다양한 Highcharter visualization example은 https://www.kaggle.com/nulldata/beginners-guide-to-highchart-visual-in-r 여기에서 확인 가능.

plotly (interactive)

일단 ggplot2로 만든 그래프는 plotly의 ggplotly()에 적용하면 interactive graph를 만들 수 있다.

library(ggplot2)
p = ggplot(data = mpg, aes(x = displ, y = hwy, col = drv)) + geom_point()
ggplotly(p)

기타 plotly for R 튜토리얼은 여기 잘 나와 있는 것 같다.

Web app

Shiny

기본 구조

library(shiny)
ui = fluidPage(
	sliderInput(inputId = "num",
               label = "Choose a number",
               value = 25, min = 1, max = 100),
    plotOutput("hist")
)

server = function(input, output){
    output$hist = renderPlot({
        hist(rnorm(input$num))
    })
}

shinyApp(ui=ui, server=server)

입출력 & Responsive

ui단의 sliderInput(inputId=”num”)과 같은 함수를 통해 입력을 받으며, inputId 인자를 통해 정한 이름을 가지고 server 단으로 해당 입력값을 보내준다. 입력받을 수 있는 함수의 목록은 여기에서 확인

server단에서는 input에 따라 새롭게 rendering되는 renderPlot()과 같은 함수를 통해 출력 결과를 만들어주며, output$hist 변수에 저장하면 이걸 ui 단에서 plotOutput(“hist”)와 같은 방법으로 표현해줄 수 있다.

모든 user의 행동에 대해 responsive하게가 아닌, 원하는 event에만 reactive하게 반응하게 하려면 ui단에서 activeButton(inputId=”go”)를 만들고 server단에서 data = eventReactive(input$go, {rnorm(input$num)})처럼 해줄 수도 있다. 자세한 것은 Shiny tutorial “How to start” 2편 참고.

html 태그 형식으로 삽입

fluidPage 내에 tags$h1(“First level”)과 같이 html 형식으로 삽입할 수 있다.

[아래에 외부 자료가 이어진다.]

import Summits.AtomisticToContinuum.HydrodynamicLimit.Theses.RelayRaceLocality
import Summits.AtomisticToContinuum.HydrodynamicLimit.Theorems.RelayRaceLocalityLightConeInLawSketchLine
import Summits.AtomisticToContinuum.HydrodynamicLimit.Theorems.RelayRaceLocalityLightConeInLawStubTimeZero
import Summits.AtomisticToContinuum.HydrodynamicLimit.Theorems.RelayRaceLocalityLightConeInLawStubProfileIdOne
import Summits.AtomisticToContinuum.HydrodynamicLimit.Theorems.RelayRaceLocalityLightConeInLawStubProfileId
import Summits.AtomisticToContinuum.HydrodynamicLimit.Theorems.RelayRaceLocalityLightConeInLawNecessary
import Summits.AtomisticToContinuum.HydrodynamicLimit.Theorems.RelayRaceLocalityLightConeInLawCSRLine
import Summits.AtomisticToContinuum.HydrodynamicLimit.Theorems.RelayRaceLocalityLightConeInLawCSRCountCentre
import Summits.AtomisticToContinuum.HydrodynamicLimit.Theorems.RelayRaceLocalityLightConeInLawCSRChargedAtoms
import Summits.AtomisticToContinuum.HydrodynamicLimit.Theorems.RelayRaceLocalityLightConeInLawCSRActivityGauge
import Literature.MathematicalPhysics.KineticTheory.HardSphereEulerProofs
import Literature.Analysis.FluidPDE.HardSphereRegularGeometry

/-!
# Line `count-sufficiency-reduction` for the crux `LightConeInLaw` (stmt-AtomisticToContinuum-12500)

LEAD c5 RESHAPE (prover-line-stmt-AtomisticToContinuum-12500-c5-0, 2026-08-17): vocabulary landed as the tree module
`Theorems/RelayRaceLocalityLightConeInLawCSRLine.lean` (p137401; imported, local copies deleted); STUB 1
`stub_countWindows` split into the registered statics stubs `stub_countCentre` (1a: count LLN with the common
centre `∫_{B'} ρ₁`) and `stub_chargedAtoms` (1b: every count atom near the centre is charged by gas 1), with
`Holds.stub_countWindows_of` now PURE LOGIC from 1a + 1b. WAVE 1 (c5): 1a, 1b and STUB 2 LANDED (p138831, p140050, p138234)
and are discharged inside `LightConeInLaw_of`, whose hypotheses are now exactly the three OPEN stubs. Registered open stubs after wave 1:
`stub_exteriorScreening`, `stub_countInsensitivity`, `stub_particleNumberContinuity` (closed: `stub_countCentre`, `stub_chargedAtoms`,
`stub_activityGauge`).

Route `RelayRaceLocality` (sub-problem `HydrodynamicLimit`), crux rank 2: the TWO-COPY LIGHT CONE IN LAW
for the hard-sphere gas at fixed reduced density (verbatim statement in the route file). Crux-plan
skeleton for the idea `Ideas/count-sufficiency-reduction.md` (ideator 1, r1; triage r1-1, r1-2, r1-3: pass),
planner `planner-cruxplan-stmt-AtomisticToContinuum-12500-count-sufficiency-re-0`, 2026-08-16.

## The line in one paragraph

CONDITION, DON'T COUPLE. The refuted step of the route's own plan for this crux was an exact
interior coupling of two canonical laws (refuter 19843: the ball-count laws are TV-far). The card's
lever: the ball count `K = #{i : xᵢ(0) ∈ B'}` (`B' = B(x₀, R')`) is, together with the exterior
configuration, a SUFFICIENT STATISTIC of a canonical hard-core law with product one-body weights —
given `(K, exterior)` the interior law is one canonical kernel, the SAME for both gases once their
activities are gauge-equivalent on the ball (`a₁ = λ a₂`, STUB 2) and `u₁ = u₂`, `θ₁ = θ₂` there
(landed `stub_profileIdOne/stub_profileId` + agreement clause). So nothing is matched: both
expectations are mixtures, over the count, of CONDITIONAL expectations, and the crux splits —
kernel-checked below through the abstract `mixture_bound` — into
* STUB 3 `stub_exteriorScreening` (XL, hardest): at EQUAL counts the two conditional expectations
  merge — exterior differences do not signal into `B(x₀, R' − c t)` by time `t` (two-run relay-race
  screening with identical interiors; the route's M1 + M2 in native Lieb–Robinson form, no interior
  seeds);
* STUB 4 `stub_countInsensitivity` (XL): for ONE gas, conditioning on nearby counts gives nearby
  time-`t` statistics (the card's residual S2: first moment, one scalar direction, no cone);
* STUB 1 `stub_countWindows` (M/L, statics): both counts concentrate in the same `δ(N+1)`-window and
  gas 1 charges every count atom of the window (the exterior is a RESERVOIR absorbing the
  particle-number slack `n₂ N − (N+1)·(σ₂/σ₁)³ = o(N)` of the crux);
* STUB 2 `stub_activityGauge` (L, statics): reduced-density agreement on the ball forces `a₁ = λ a₂`
  there (local density approximation + injectivity of the low-density equation of state);
* STUB 5 `stub_particleNumberContinuity` (XL, NECESSARY — verbatim the conclusion of the tree's
  `Necessary.particleNumberContinuity_of_lightConeInLaw`): used ONLY when the agreement ball covers
  the torus, where no reservoir exists (`K ≡ N + 1`, STUB 4 is vacuous) and the crux literally IS
  particle-number continuity (`σ₁ = σ₂` is forced by the unit masses of the LLN limits).
New relative to the dead line `Sketch` (same card; its one open stub was the crux itself): the
conditioning structure is now TYPED (`ballCount`, `CountLLN`, Mathlib's `ProbabilityTheory.cond`)
and the bookkeeping Why-5(c) of the card is a THEOREM (`mixture_bound`), so the difficulty is cut
into two named, separately attackable dynamic statements (screening at equal counts / one-gas
count-insensitivity) plus statics, instead of one stub equivalent to the crux.

## Composition (kernel-checked, sorry-free outside `Holds.stub_*`)

`LightConeInLaw_of : stub_exteriorScreening → stub_countInsensitivity → stub_particleNumberContinuity →
RelayRaceLocality.LightConeInLaw` (c5: the three statics stubs `stub_countCentre`, `stub_chargedAtoms`, `stub_activityGauge`
are CLOSED by landed tree theorems and discharged inside the proof).
`η₀ := min` of the stubs' thresholds, `c := c_screening(M) + 1`, `σ₀ := min` of the stubs' `σ₀`.
Cases: `t = 0` — the landed `TimeZero.stub_timeZero` (p99261); `0 < t`, `R − c t ≤ 0` — `χ ≡ 0`;
`0 < t`, `0 < R − c t`, LOCAL regime (`B(x₀, R − t/2)` misses a point): with `R' := R − t/2` one has
`0 < R' < R` and `supp χ ⊂ B(x₀, R' − c_screening t)`; STUB 1 gives `m`, the count LLNs and `δ₀`;
STUB 3 (fed the identifications and the gauge `λ` of STUB 2) gives `δ_s(ε/8)`, STUB 4 gives
`δ_c(ε/8)`; with `δ := min(δ_s, δ_c, δ₀)` and the window `W_N = {k ≤ N+1+n₂N : |k/(N+1) − m| ≤ δ}`
the mixture lemma bounds `|E₁ − E₂| ≤ 4·ε/8 + ε/8 + 2·ε/8 < ε` eventually. GLOBAL regime
(`∀ y, dist(y, x₀) ≤ R − t/2`): agreement holds on all of `𝕋³`; `∫ρᵢ(0) = 1`
(`integral_eq_one_of_llnAt`) forces `σ₁ = σ₂` (`sigma_eq_of_global_agreement`); the identifications
+ STUB 2 give `u₂ = u₁`, `θ₂ = θ₁`, `a₁ = λ a₂` everywhere, so the comparison law IS the canonical
law of the conjunct's profile (`canonicalDensity_const_mul`), and STUB 5 concludes.

## Disproof used (`Cruxes/LightConeInLaw/Disproof.lean`, cdisprove cycle 1, read 2026-08-16T19:10Z)

§0 no kill. §1 (`∫ρᵢ(0) = 1`, `R ≥ 1 ⇒ σ₁ = σ₂`, "the crux collapses to PNC when the ball covers
the torus") is USED: it is exactly the composition's global regime (re-proved here as
`integral_eq_one_of_llnAt` / `sigma_eq_of_global_agreement`) and the reason STUB 5 exists.
§2/§2b (`…_false_without_thermalAgreement/velocityAgreement/support/tieOne/tieTwo`, landed
`Theorems/LightConeInLaw/Negative/HomogeneousWitness.lean`): every one of the five hypotheses is
consumed — the ties and the thermal/velocity agreement feed the identifications
(`stub_profileIdOne/Id`, STUB 2) that make the interior kernels coincide inside STUB 3, and the
support clause is STUB 3's buffer `supp χ ⊂ B(x₀, R' − c t)`. §5
(`lightConeInLaw_false_without_positiveDiameter`, ideal-gas shear witness): honoured at STUB 3,
which is false for free streaming (an exterior shear streams into the ball) — its proof must use
collisions; STUBS 1, 2, 4, 5 are insensitive to the sign of the diameter and carry no locality. No
`-- Targets` section / `stub_*_false` theorem exists; no stub is an instance of a landed Negative
lemma (the homogeneous two-temperature witness violates STUB 3's thermal-agreement hypothesis and
STUB 5's common-profile hypothesis).

## Vocabulary (local to the line; a lead landing a stub lands these first, as `SketchLine` was)

`ballCount x₀ r z` (number of positions of `z` in the open minimal-image ball), `CountLLN n P x₀ r m`
(`ballCount/(N+1) → m` in probability), `obsF Φ σ t χ F` (the crux observable), and the PROVED
support: `measurable_ballCount`, `measurable_obsF`, `mixture_bound` (+ its lemmas),
`integral_eq_one_of_llnAt`, `sigma_eq_of_global_agreement`, `canonicalDensity_const_mul`,
`localGibbsProfile_const_mul`.
-/

namespace Summit.AtomisticToContinuum.HydrodynamicLimit.Cruxes.LightConeInLaw.CountSufficiencyReduction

HTML 코드를 shiny에 좀 더 적극적으로 넣는 방법은 https://divadnojnarg.github.io/blog/awesomedashboards/를 참고

참고자료들

UTF-8 글자들 인코딩 문제의 경우 https://cran.r-project.org/web/packages/shiny.i18n/index.html를 활용하면 해결할 수 있다.
Plotly-Shiny 연결은 https://plotly-book.cpsievert.me/linking-views-with-shiny.html
Shiny examples https://github.com/rstudio/shiny-examples
Advanced Shiny https://github.com/daattali/advanced-shiny

Shiny dashboard

Shiny에다 AdminLTE를 활용해서 dashboard를 만들 수 있도록 한 것.

기본 구조

library(shiny)
library(shinydashboard)

ui <- dashboardPage(
  dashboardHeader(),
  dashboardSidebar(),
  dashboardBody(
  	fluidRow(
    	box(plotOutput("plot1", height = 250)),
        
        box(
        	title = "Controls",
            sliderInput("slider", "Number of observations:", 1, 100, 50)
        )
    )
  )
)

server <- function(input, output) { 
	set.seed(122)
    histdata = rnorm(500)
    
    output$plot1 = renderPlot({
        data = histdata[seq_len(input$slider)]
        hist(data)
    })
}

shinyApp(ui, server)

서버단은 그냥 Shiny 쓰는 방법과 크게 다르지 않음.

위와 같이 사이드바에 여러 탭이 있어 탭을 누르고 화면이 바뀌도록 만들고 싶으면 다음과 같이 해야 한다.

## Sidebar content
  dashboardSidebar(
    sidebarMenu(
      menuItem("Dashboard", tabName = "dashboard", icon = icon("dashboard")),
      menuItem("Widgets", tabName = "widgets", icon = icon("th"))
    )
  )

dashboardSidebar()에 sidebarMenu()를 만든 뒤, 그 내부에 menuItem()을 만든다.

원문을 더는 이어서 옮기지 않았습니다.